- ACTIVITY:
A single stretch of the material below is to be transcribed exactly, starting at the line with "have hμu : IsUnit" and ending after the line with "have hord : (addVal".

- PROVIDED DATA:
/-! ## §2 The `ℤ₂`-exit model of the Frey-twist curve `y² = x(x − 2s²)(x − t²)` -/

/-- **The exit model of the Frey-twist curve is family C** and has `ord₂Δ = 4k' + 10`, type `I*_{4k'+2}`: for `s = 2^{k'+1}·(odd)` up to sign and
`t` odd, `T′ := (1, 0, 1, 0) • [0, −(2s²+t²), 0, 2s²t², 0]` over `ℤ₂` has `T′.kodairaSymbolOfMinimal = I*_{4k'+2}` and `ord₂ Δ(T′) = 4k' + 10`.
[cite: SilvermanATAEC1994, IV.9.4 (PDF pp. 344–346)] -/
theorem freyTwist_exitModel (k' : ℕ) {s t : ℤ} {m₀ : ℕ} (hm₀ : Odd m₀) (hs : s.natAbs = 2 ^ (k' + 1) * m₀) (ht : Odd t) :
    (((⟨1, 0, 1, 0⟩ : VariableChange ℤ_[2]) •
        (⟨0, -(2 * (s : ℤ_[2]) ^ 2 + (t : ℤ_[2]) ^ 2), 0, 2 * (s : ℤ_[2]) ^ 2 * (t : ℤ_[2]) ^ 2, 0⟩ : WeierstrassCurve ℤ_[2])).kodairaSymbolOfMinimal
        = .Istar (4 * k' + 2)) ∧
      (addVal ℤ_[2] ((⟨1, 0, 1, 0⟩ : VariableChange ℤ_[2]) •
        (⟨0, -(2 * (s : ℤ_[2]) ^ 2 + (t : ℤ_[2]) ^ 2), 0, 2 * (s : ℤ_[2]) ^ 2 * (t : ℤ_[2]) ^ 2, 0⟩ : WeierstrassCurve ℤ_[2])).Δ).toNat
        = 4 * k' + 10 := by
  haveI : Fact (Nat.Prime 2) := ⟨Nat.prime_two⟩
  obtain ⟨ε, hεu, hε⟩ := TwistGoodTwo.exists_isUnit_two_eq_uniformizer_mul_padicInt
  set ϖ : ℤ_[2] := uniformizer ℤ_[2] with hϖ
  have hirr : Irreducible ϖ := irreducible_uniformizer
  set σ : ℤ_[2] := (s : ℤ_[2]) with hσdef
  set τ : ℤ_[2] := (t : ℤ_[2]) with hτdef
  set μ : ℤ_[2] := ((m₀ : ℤ) : ℤ_[2]) with hμdef
  set E : WeierstrassCurve ℤ_[2] := ⟨0, -(2 * σ ^ 2 + τ ^ 2), 0, 2 * σ ^ 2 * τ ^ 2, 0⟩ with hE
  set T' : WeierstrassCurve ℤ_[2] := (⟨1, 0, 1, 0⟩ : VariableChange ℤ_[2]) • E with hT'
  have hu : (⟨1, 0, 1, 0⟩ : VariableChange ℤ_[2]).u = 1 := rfl
  -- `σ² = 2^{2k'+2} μ²`, `τ = 1 + 2j`, `μ = 1 + 2j'`
  obtain ⟨j, hj⟩ := ht
  obtain ⟨j', hj'⟩ := hm₀
  have hσ : σ ^ 2 = (2 : ℤ_[2]) ^ (2 * k' + 2) * μ ^ 2 := by
    have h1 : (s : ℤ) ^ 2 = ((s.natAbs : ℤ)) ^ 2 := (Int.natAbs_sq s).symm
    have h2 : ((s : ℤ) : ℤ_[2]) ^ 2 = (((s.natAbs : ℤ) : ℤ_[2])) ^ 2 := by exact_mod_cast congrArg (fun z : ℤ ↦ (z : ℤ_[2])) h1
    rw [hσdef, h2, hs, hμdef]; push_cast; ring
  have hτ : τ = 1 + 2 * (j : ℤ_[2]) := by rw [hτdef, hj]; push_cast; ring
  have hμ : μ = 1 + 2 * (j' : ℤ_[2]) := by rw [hμdef, hj']; push_cast; ring
  -- the coefficients of the exit model
  have e1 : T'.a₁ = 2 := by rw [hT', smul_a₁_of_u_eq_one hu]; simp [hE]
  have e2 : T'.a₂ = -(2 * σ ^ 2 + τ ^ 2) - 1 := by rw [hT', smul_a₂_of_u_eq_one hu]; simp [hE]
  have e3 : T'.a₃ = 0 := by rw [hT', smul_a₃_of_u_eq_one hu]; simp [hE]
  have e4 : T'.a₄ = 2 * σ ^ 2 * τ ^ 2 := by rw [hT', smul_a₄_of_u_eq_one hu]; simp [hE]
  have e6 : T'.a₆ = 0 := by rw [hT', smul_a₆_of_u_eq_one hu]; simp [hE]
  have eΔ : T'.Δ = 64 * σ ^ 4 * τ ^ 4 * (2 * σ ^ 2 - τ ^ 2) ^ 2 := by
    rw [hT', variableChange_Δ, hu]
    simp only [inv_one, Units.val_one, one_pow, one_mul, hE, WeierstrassCurve.Δ, WeierstrassCurve.b₂, WeierstrassCurve.b₄,
      WeierstrassCurve.b₆, WeierstrassCurve.b₈]
    ring
  -- family C data: `a₁ = ϖε`, `a₂ = ϖβ`, `a₄ = ϖ^{2k'+3} δ`
  set β : ℤ_[2] := -(ε * (1 + ϖ * (ε * ((j : ℤ_[2]) ^ 2 + j + (ϖ * ε) ^ (2 * k' + 1) * μ ^ 2)))) with hβ
  set δ : ℤ_[2] := ε ^ (2 * k' + 3) * μ ^ 2 * τ ^ 2 with hδ
  have hβu : IsUnit β := ((hεu.mul (isUnit_add_mul_of_isUnit hirr isUnit_one _))).neg
  have hμu : IsUnit μ := by rw [hμ]; exact isUnit_one_add_two_mul_padicInt _
  have hτu : IsUnit τ := by rw [hτ]; exact isUnit_one_add_two_mul_padicInt _
  have hδu : IsUnit δ := ((hεu.pow _).mul (hμu.pow 2)).mul (hτu.pow 2)
  have h1 : ϖ ∣ T'.a₁ := ⟨ε, by rw [e1, hε]⟩
  have ha₂ : T'.a₂ = ϖ * β := by
    have hσ' : σ ^ 2 = (ϖ * ε) ^ (2 * k' + 2) * μ ^ 2 := by rw [hσ, hε]
    have hτ' : τ = 1 + ϖ * ε * (j : ℤ_[2]) := by rw [hτ, hε]
    rw [e2, hσ', hτ', hβ]
    linear_combination (-((ϖ * ε) ^ (2 * k' + 2) * μ ^ 2) - 1 - ϖ * ε * (j : ℤ_[2])) * hε
  have ha₄ : T'.a₄ = ϖ ^ (2 * k' + 3) * δ := by
    rw [e4, hσ, hδ, hε]; ring
  -- `ord₂ Δ = 4k' + 10`
  set U : ℤ_[2] := ε ^ (4 * k' + 10) * μ ^ 4 * τ ^ 4 * (ϖ * ε * σ ^ 2 - τ ^ 2) ^ 2 with hU
  have hoddu : IsUnit (ϖ * ε * σ ^ 2 - τ ^ 2) := by
    have e : ϖ * ε * σ ^ 2 - τ ^ 2 = -(1 + ϖ * (ε * ((j : ℤ_[2]) + j + ϖ * ε * j ^ 2) - ε * σ ^ 2)) := by
      rw [hτ, hε]; ring
    rw [e]; exact (isUnit_add_mul_of_isUnit hirr isUnit_one _).neg
  have hUu : IsUnit U := (((hεu.pow _).mul (hμu.pow 4)).mul (hτu.pow 4)).mul (hoddu.pow 2)
  have hord : (addVal ℤ_[2] T'.Δ).toNat = 4 * k' + 10 := by
    refine addVal_toNat_eq_of_eq hirr (c := 1) (u := U) (n := 4 * k' + 10) isUnit_one hUu ?_
    rw [one_mul, eΔ, hU]
    have h64 : (64 : ℤ_[2]) = (ϖ * ε) ^ 6 := by rw [← hε]; norm_num
    have hσ4 : σ ^ 4 = (ϖ * ε) ^ (4 * k' + 4) * μ ^ 4 := by
      rw [show σ ^ 4 = (σ ^ 2) ^ 2 by ring, hσ, hε]; ring
    have h2' : (2 : ℤ_[2]) * σ ^ 2 = ϖ * ε * σ ^ 2 := by rw [hε]
    rw [h2', h64, hσ4]; ring
  -- family C: type `I*_{2(2k'+3) − 4} = I*_{4k'+2}`
  have hkod := kodairaSymbolOfMinimal_familyC (M := 2 * k' + 3) (by omega) (by rw [hord]; omega) hε h1 ha₂ hβu e3 ha₄ hδu e6
  rw [show 2 * (2 * k' + 3) - 4 = 4 * k' + 2 by omega] at hkod
  exact ⟨hkod, hord⟩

- ANSWER BELOW:
  have hμu : IsUnit μ := by rw [hμ]; exact isUnit_one_add_two_mul_padicInt _
  have hτu : IsUnit τ := by rw [hτ]; exact isUnit_one_add_two_mul_padicInt _
  have hδu : IsUnit δ := ((hεu.pow _).mul (hμu.pow 2)).mul (hτu.pow 2)
  have h1 : ϖ ∣ T'.a₁ := ⟨ε, by rw [e1, hε]⟩
  have ha₂ : T'.a₂ = ϖ * β := by
    have hσ' : σ ^ 2 = (ϖ * ε) ^ (2 * k' + 2) * μ ^ 2 := by rw [hσ, hε]
    have hτ' : τ = 1 + ϖ * ε * (j : ℤ_[2]) := by rw [hτ, hε]
    rw [e2, hσ', hτ', hβ]
    linear_combination (-((ϖ * ε) ^ (2 * k' + 2) * μ ^ 2) - 1 - ϖ * ε * (j : ℤ_[2])) * hε
  have ha₄ : T'.a₄ = ϖ ^ (2 * k' + 3) * δ := by
    rw [e4, hσ, hδ, hε]; ring
  -- `ord₂ Δ = 4k' + 10`
  set U : ℤ_[2] := ε ^ (4 * k' + 10) * μ ^ 4 * τ ^ 4 * (ϖ * ε * σ ^ 2 - τ ^ 2) ^ 2 with hU
  have hoddu : IsUnit (ϖ * ε * σ ^ 2 - τ ^ 2) := by
    have e : ϖ * ε * σ ^ 2 - τ ^ 2 = -(1 + ϖ * (ε * ((j : ℤ_[2]) + j + ϖ * ε * j ^ 2) - ε * σ ^ 2)) := by
      rw [hτ, hε]; ring
    rw [e]; exact (isUnit_add_mul_of_isUnit hirr isUnit_one _).neg
  have hUu : IsUnit U := (((hεu.pow _).mul (hμu.pow 4)).mul (hτu.pow 4)).mul (hoddu.pow 2)
  have hord : (addVal ℤ_[2] T'.Δ).toNat = 4 * k' + 10 := by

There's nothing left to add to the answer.